Bennion said those who follow the LDS prophet unthinkingly "never develop the spiritual strength necessary to weather the inevitable disillusionment in some leader or, perhaps worse, in oneself."

All humans learn as least as much from their mistakes as from their triumphs, Bennion said. "To deny our leaders that possibility seems unfair."

The speeches at General Conference and elsewhere mostly emphasize long-standing doctrines and LDS standards already spelled out in official publications, said Mormon sociologist Armand Mauss of Irvine, Calif. They largely serve to "build and maintain a sense of community among the Latter-day Saints in a diverse world."

And that can make it tough, Fowles said, to disagree.

Mormon writer Jana Riess experienced that firsthand last October, when her Flunking Sainthood blog took issue with LDS senior apostle Boyd K. Packer's critical conference comments about homosexuality.

Some blog commenters were "calling for my head for publicly disagreeing with a general authority," said Riess, who lives in Cincinnati. "But what is wrong with disagreement and debate? I did not say anything hurtful about ... Packer; I did not attack him personally. Nor did I question that he is called to hold the position of authority that he does. I simply disagreed with him.

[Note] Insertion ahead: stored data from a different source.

import Literature.NumberTheory.Automorphic.UnitaryGroupCharpolyBorelClasses
import HarnessLib

/-!
# The two rational Borels through a regular hyperbolic element of `U(J₂)(F)` — the rank-one
# (`H`-side) copy of the hyperbolic Borel slice
(Rogawski, *Automorphic Representations of Unitary Groups in Three Variables* (1990), §1.9–§1.10 (the
quasi-split unitary groups `U(Φ_N)`, `B = MN`), §3.6 pp. 28–29 (the centraliser of a regular element of `M` is
`M`), §6.1 pp. 79–80: «Let `γ` be a regular element in `M` … `J^T_𝔬(f)` can be expressed as a weighted orbital
integral … `W(g) = 2T − H(g) − H(wg)`», `w` the non-trivial element of `Ω(M)`; §7.3 pp. 97–98 (the same terms for
`H = U(2) × U(1)`); Arthur, *A trace formula for reductive groups I*, Duke Math. J. 45 (1978), §8: a regular
class meets `P(F)` along `{γ, γ^w}·N(F)` and each of its elements lies in exactly the parabolics `P^δ`,
`P^{wδ}`.)

Topic `NumberTheory/Automorphic`; namespace `Literature.NumberTheory.Automorphic.UnitaryGroup`. THEOREMS
ONLY over accepted tree modules: no definition, no named fact, no instance, no notation, no `sorry`. Item
(σ-h-1) of the `H`-side copy of LAWS 1–5 (census `CENSUS-LAWS-Hside` §3 LAW 5 (σ-h), sibling #1) of the T1-qs
road of `Cruxes/H413/Lines/F0_T1InnerFormTraceIdentity.lean` (cell `pub/hodgecm-mathlib`, crux H413): the
`N = 2` twin of ★ `UnitaryGroupHyperbolicBorelSlice` §§1–7. For a quadratic `E/F` with involution `c`
(`c² = 1`) and the quasi-split `G = U(J₂)`, `B = T·N` upper triangular, `T = {d(α, ᾱ⁻¹)}`, a regular hyperbolic
`γ₀ = d(a, (c a)⁻¹)` (`c a · a ≠ 1`, class (ii) of ★ `meetsBorel_dichotomy`) and the Weyl element
`w = J₂ = antidiag(1, 1)`: each `γ′ = δ⁻¹γ₀δ` lies in EXACTLY TWO rational Borel subgroups, `δ⁻¹Bδ` and
`δ⁻¹w⁻¹Bwδ`, so the correction term of `k^T_𝔬(x)` regroups with Arthur's weight
`u_T(δx) = 1 − 1_{T<H(δx)} − 1_{T<H(wδx)}`. Everything is 2 × 2 linear algebra; no measure theory.

The hyperbolic torus point is the HYPOTHESIS `hg₀ : (g₀ : Matrix) = !![a, 0; 0, (c a)⁻¹]` and the Weyl element
the HYPOTHESIS `hw : (w : Matrix) = !![0, 1; 1, 0]` on rational elements (existence:
`exists_rational_eq_hyperbolicDiagonal_two`, `exists_rational_eq_weyl_two`) — no definition introduced.

* §1 **`offDiag_eq_zero_of_commute_diagonal_two`** (REGULAR RIGIDITY, 2 × 2: the centraliser of a regular
  diagonal is diagonal).
* §2 **`exists_rational_eq_weyl_two`** (`w = J₂ ∈ U(J₂)(F)`), `weyl_mul_self_two`, `weyl_inv_two`,
  **`coe_weyl_conj_diagonal_two`** (`w d(τ₀,τ₁) w⁻¹ = d(τ₁,τ₀)`: the second torus point `γ₀^w`),
  `not_blockTriangular_weyl_two`, `toAdelic_weyl_not_mem_borelAdelic_two` (`w ∉ B`).
* §3 `diag_relations_of_blockTriangular_two`, **`diag_eq_or_of_blockTriangular_of_charpoly_eq_hyperbolic_two`**
  — a rational BOREL element of the class has diagonal `(a, (ca)⁻¹)` or `((ca)⁻¹, a)` («`𝔬 ∩ M = {γ₀, γ₀^w}`»).
* §4 the RATIONAL TWIST in ONE step: **`exists_unipotent_conj_eq_diagonal_two`** — a Borel element with
  regular diagonal `τ₀ ≠ τ₁` is `N(F)`-conjugate to its diagonal (the conjugating `n(s)`, `s = x∕(τ₀ − τ₁)`,
  is unitary because `c s = −s` follows from the unitarity of `β`).
* §5 `mem_borelOfForm_of_blockTriangular_two`, **`blockTriangular_of_commute_regular_two`** (`G_{γ₀}(F) = T(F)
  ≤ B(F)`), **`conj_mem_borel_iff_of_hyperbolic_two`**: `h γ₀ h⁻¹ ∈ B(F) ↔ h ∈ B(F) ∨ h w ∈ B(F)`.
* §6 (letters of `G(F) ≤ G(𝔸_F)`, `γ♯ = ι(γ₀)`, `w♯ = ι(w)`) **`conj_mem_arithmeticBorel_iff_of_hyperbolic_two`**,
  **`mem_arithmeticBorel_of_commute_hyperbolic_two`**, `mk_toAdelic_weyl_not_mem_arithmeticBorel_two`,
  `mk_toAdelic_weyl_mul_self_two`, **`out_conj_mem_arithmeticBorel_iff_of_hyperbolic_two`** (for
  `γ′ = δ₀⁻¹γ♯δ₀` and a right coset `q ∈ B(F)∖G(F)`: `q.out γ′ q.out⁻¹ ∈ B(F) ↔ q = B(F)δ₀ ∨ q = B(F)w♯δ₀`),
  **`mk_ne_mk_weyl_mul_two`** (the two cosets are distinct).
* §7 `exists_rational_eq_hyperbolicDiagonal_two`, `exists_unipotent_conj_eq_or_of_hyperbolic_two`, and
  **`exists_conj_eq_mk_toAdelic_of_conj_mem_arithmeticBorel_two`** — an element of `G(F)` of the class
  `((X − a)(X − (ca)⁻¹)) ⊗ 𝔸_E` that is `G(F)`-conjugate INTO `B(F)` is `G(F)`-conjugate to `γ♯` (the «into
  `B(F)`» input is the `N = 2` «classes meeting `B(F)` live in rational Borels» letter of the sequel files).

## References

* J. D. Rogawski, *Automorphic Representations of Unitary Groups in Three Variables*, Annals of
  Mathematics Studies 123 (1990), §1.9–§1.10, §3.6 (pp. 28–29), §6.1 (pp. 79–80), §7.3 (pp. 97–98) [Rogawski1990].
* J. Arthur, *A trace formula for reductive groups I: terms associated to classes in `G(ℚ)`*, Duke
  Math. J. 45 (1978), §8 [Arthur1978TraceFormulaI].
-/

set_option autoImplicit false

Why is that so threatening?"

Ultimately, LDS observers say, Mormons have to decide for themselves how much deference to give the words of their leaders and deal with the consequences of their choices.

Philip Barlow, who teaches Mormon History and Culture at Utah State University, said it's entirely possible to appreciate the intentions and example of LDS leaders, without falling prey to blind adoration.

"The wonder is not that some or another leader has disappointed in word or action," he said. "The proper wonder is that, with all the foibles to which we humans are subject, church leaders may ... exhibit the truth of what Jesus spoke of: grains of salt and bits of leaven capable of enlivening a whole people with the taste of the transcendent."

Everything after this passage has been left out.